Stored data entries:

•••

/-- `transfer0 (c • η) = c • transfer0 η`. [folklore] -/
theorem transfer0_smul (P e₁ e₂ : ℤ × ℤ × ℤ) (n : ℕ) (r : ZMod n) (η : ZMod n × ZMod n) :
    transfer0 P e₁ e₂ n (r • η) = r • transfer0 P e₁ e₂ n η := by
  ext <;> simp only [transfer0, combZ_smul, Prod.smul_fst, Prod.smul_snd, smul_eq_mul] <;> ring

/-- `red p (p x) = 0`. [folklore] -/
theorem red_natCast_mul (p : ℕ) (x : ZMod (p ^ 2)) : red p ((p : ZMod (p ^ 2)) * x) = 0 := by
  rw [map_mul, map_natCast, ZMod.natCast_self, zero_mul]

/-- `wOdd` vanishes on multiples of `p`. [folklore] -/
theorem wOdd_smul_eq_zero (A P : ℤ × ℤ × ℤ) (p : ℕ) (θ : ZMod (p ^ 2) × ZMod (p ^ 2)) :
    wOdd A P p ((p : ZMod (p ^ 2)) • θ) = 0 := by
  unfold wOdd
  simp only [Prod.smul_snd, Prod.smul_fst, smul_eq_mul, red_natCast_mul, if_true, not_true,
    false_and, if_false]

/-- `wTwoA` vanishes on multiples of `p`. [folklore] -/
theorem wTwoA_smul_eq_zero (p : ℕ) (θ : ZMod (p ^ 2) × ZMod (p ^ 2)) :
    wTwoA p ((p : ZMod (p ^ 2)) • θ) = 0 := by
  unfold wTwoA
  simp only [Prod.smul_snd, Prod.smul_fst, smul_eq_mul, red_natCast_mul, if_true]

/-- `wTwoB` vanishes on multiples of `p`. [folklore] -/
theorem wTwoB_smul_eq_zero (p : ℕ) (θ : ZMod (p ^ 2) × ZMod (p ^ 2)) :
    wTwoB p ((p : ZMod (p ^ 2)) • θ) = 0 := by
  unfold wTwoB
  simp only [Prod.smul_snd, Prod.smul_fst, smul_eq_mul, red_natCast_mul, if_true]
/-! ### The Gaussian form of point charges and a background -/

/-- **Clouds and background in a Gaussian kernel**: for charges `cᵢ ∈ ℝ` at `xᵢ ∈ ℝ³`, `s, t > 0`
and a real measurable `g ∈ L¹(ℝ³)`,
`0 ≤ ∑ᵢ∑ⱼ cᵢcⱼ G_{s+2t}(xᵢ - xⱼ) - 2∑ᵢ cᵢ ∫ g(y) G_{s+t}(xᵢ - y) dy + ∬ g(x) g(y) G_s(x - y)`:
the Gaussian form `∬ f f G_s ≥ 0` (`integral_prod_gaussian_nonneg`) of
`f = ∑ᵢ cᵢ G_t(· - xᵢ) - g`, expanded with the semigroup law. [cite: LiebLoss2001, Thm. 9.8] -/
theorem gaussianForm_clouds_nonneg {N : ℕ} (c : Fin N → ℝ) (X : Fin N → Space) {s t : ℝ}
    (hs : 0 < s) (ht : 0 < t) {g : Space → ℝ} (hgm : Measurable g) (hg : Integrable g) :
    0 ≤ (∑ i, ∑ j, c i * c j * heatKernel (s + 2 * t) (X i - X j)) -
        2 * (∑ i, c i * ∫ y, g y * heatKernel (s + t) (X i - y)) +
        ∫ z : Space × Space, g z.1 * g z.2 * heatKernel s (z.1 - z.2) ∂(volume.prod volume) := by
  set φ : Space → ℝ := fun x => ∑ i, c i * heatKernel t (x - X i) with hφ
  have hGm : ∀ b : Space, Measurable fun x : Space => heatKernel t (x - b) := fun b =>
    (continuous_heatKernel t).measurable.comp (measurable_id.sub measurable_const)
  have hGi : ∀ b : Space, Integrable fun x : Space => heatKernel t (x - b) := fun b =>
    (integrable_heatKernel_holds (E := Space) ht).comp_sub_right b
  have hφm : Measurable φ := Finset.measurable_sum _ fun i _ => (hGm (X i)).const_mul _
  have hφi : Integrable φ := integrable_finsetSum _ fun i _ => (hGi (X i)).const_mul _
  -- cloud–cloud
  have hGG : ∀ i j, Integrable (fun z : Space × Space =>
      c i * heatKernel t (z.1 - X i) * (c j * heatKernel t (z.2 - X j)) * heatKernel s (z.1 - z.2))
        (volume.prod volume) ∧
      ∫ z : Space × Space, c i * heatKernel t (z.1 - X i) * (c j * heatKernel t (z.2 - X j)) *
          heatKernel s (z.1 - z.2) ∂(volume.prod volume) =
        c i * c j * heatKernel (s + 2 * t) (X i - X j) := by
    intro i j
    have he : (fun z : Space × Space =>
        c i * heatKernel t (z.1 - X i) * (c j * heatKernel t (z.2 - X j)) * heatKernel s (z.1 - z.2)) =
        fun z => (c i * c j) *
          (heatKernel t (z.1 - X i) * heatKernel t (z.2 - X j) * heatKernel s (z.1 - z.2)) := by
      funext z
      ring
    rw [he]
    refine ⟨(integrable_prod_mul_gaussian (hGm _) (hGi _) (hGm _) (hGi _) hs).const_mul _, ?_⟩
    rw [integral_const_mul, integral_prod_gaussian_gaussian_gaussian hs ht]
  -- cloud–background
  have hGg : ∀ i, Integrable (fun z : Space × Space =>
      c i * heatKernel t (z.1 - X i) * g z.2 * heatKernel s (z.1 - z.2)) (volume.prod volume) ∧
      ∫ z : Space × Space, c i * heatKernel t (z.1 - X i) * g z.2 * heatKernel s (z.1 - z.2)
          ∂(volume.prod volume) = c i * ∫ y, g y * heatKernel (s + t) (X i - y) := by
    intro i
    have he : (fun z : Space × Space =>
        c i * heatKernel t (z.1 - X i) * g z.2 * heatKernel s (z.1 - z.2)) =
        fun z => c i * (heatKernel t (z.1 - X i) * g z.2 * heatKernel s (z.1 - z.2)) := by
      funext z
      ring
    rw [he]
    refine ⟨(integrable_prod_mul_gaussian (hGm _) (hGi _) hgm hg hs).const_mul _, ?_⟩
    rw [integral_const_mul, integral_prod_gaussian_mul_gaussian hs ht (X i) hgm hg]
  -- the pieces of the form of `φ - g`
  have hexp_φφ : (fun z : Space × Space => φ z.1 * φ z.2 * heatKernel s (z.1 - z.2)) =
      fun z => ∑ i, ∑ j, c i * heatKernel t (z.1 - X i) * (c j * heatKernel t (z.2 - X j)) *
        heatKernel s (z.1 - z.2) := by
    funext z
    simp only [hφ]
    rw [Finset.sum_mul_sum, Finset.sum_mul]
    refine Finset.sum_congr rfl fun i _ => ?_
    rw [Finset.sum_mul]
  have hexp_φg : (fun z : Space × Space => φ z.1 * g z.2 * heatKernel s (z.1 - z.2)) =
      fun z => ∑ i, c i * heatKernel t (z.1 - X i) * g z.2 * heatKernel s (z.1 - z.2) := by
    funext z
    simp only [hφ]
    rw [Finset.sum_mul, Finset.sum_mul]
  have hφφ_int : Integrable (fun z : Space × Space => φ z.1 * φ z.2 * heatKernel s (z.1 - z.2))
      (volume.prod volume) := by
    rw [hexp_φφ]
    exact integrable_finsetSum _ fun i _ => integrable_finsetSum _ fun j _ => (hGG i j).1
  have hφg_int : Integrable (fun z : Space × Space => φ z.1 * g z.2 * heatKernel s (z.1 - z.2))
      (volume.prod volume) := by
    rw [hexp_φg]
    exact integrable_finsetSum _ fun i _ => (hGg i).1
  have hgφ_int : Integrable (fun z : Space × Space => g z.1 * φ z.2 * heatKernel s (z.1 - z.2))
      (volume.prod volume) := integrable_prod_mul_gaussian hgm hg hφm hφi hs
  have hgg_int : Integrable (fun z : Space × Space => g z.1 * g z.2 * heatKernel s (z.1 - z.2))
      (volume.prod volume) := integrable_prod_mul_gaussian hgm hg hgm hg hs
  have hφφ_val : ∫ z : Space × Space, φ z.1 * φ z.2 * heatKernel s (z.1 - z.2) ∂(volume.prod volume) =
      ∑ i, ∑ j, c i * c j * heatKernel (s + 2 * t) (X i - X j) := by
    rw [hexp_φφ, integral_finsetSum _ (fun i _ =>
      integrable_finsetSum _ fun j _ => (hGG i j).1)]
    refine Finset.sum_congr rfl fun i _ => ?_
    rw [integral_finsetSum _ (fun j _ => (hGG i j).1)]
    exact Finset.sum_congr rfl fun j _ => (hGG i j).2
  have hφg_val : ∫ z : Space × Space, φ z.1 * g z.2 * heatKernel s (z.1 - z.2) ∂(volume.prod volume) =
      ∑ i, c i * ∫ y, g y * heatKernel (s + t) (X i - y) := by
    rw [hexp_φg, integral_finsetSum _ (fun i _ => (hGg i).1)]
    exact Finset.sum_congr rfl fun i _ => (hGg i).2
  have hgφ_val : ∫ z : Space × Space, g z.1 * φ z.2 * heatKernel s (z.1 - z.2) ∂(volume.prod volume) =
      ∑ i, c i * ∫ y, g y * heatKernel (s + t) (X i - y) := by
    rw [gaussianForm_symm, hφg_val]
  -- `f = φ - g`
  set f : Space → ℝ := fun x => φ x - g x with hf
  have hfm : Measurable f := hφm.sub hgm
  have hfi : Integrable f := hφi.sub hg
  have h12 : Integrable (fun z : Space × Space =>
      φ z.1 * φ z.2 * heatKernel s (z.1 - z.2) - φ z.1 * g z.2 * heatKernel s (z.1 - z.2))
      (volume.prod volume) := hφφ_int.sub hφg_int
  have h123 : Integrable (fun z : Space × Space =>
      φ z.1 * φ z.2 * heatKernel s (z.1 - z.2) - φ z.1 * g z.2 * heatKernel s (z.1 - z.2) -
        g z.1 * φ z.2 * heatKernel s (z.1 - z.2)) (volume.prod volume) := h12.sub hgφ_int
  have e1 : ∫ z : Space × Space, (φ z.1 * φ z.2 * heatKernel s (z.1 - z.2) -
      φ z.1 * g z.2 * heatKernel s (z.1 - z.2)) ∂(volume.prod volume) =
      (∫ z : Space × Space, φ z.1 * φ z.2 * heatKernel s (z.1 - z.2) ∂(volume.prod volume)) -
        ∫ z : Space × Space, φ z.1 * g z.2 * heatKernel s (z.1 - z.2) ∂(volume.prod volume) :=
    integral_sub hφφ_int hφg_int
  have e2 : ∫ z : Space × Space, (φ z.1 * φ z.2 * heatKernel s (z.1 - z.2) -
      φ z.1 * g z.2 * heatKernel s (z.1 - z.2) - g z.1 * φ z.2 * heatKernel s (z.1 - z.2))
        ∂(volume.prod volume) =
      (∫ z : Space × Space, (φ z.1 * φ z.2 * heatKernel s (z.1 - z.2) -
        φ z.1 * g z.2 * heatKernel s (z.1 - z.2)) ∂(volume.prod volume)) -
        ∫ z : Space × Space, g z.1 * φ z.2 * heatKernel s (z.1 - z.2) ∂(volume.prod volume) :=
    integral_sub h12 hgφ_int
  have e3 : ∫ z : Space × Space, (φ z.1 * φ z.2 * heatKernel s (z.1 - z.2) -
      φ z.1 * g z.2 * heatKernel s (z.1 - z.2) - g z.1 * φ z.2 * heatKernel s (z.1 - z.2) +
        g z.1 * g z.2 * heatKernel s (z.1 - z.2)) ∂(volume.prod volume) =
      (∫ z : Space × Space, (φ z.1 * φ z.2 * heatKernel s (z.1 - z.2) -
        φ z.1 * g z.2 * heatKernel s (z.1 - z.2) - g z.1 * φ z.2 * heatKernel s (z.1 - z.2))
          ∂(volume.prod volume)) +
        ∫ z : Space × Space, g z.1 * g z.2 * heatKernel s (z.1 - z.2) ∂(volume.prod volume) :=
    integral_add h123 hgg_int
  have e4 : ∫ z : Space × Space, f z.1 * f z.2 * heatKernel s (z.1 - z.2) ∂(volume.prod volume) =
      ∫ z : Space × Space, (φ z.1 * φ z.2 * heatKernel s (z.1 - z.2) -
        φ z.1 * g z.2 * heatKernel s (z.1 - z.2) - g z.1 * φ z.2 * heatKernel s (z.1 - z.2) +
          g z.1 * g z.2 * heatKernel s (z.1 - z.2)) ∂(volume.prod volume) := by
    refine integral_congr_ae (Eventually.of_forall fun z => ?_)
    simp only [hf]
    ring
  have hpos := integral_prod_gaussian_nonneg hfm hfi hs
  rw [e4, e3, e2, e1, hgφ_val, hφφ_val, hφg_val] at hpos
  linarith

•••

Assigned task
The required output is the set of lines from the first line of the data through the line that contains "theorem red_natCast_mul (p", transcribed exactly.

Answer below
/-- `transfer0 (c • η) = c • transfer0 η`. [folklore] -/
theorem transfer0_smul (P e₁ e₂ : ℤ × ℤ × ℤ) (n : ℕ) (r : ZMod n) (η : ZMod n × ZMod n) :
    transfer0 P e₁ e₂ n (r • η) = r • transfer0 P e₁ e₂ n η := by
  ext <;> simp only [transfer0, combZ_smul, Prod.smul_fst, Prod.smul_snd, smul_eq_mul] <;> ring

/-- `red p (p x) = 0`. [folklore] -/
theorem red_natCast_mul (p : ℕ) (x : ZMod (p ^ 2)) : red p ((p : ZMod (p ^ 2)) * x) = 0 := by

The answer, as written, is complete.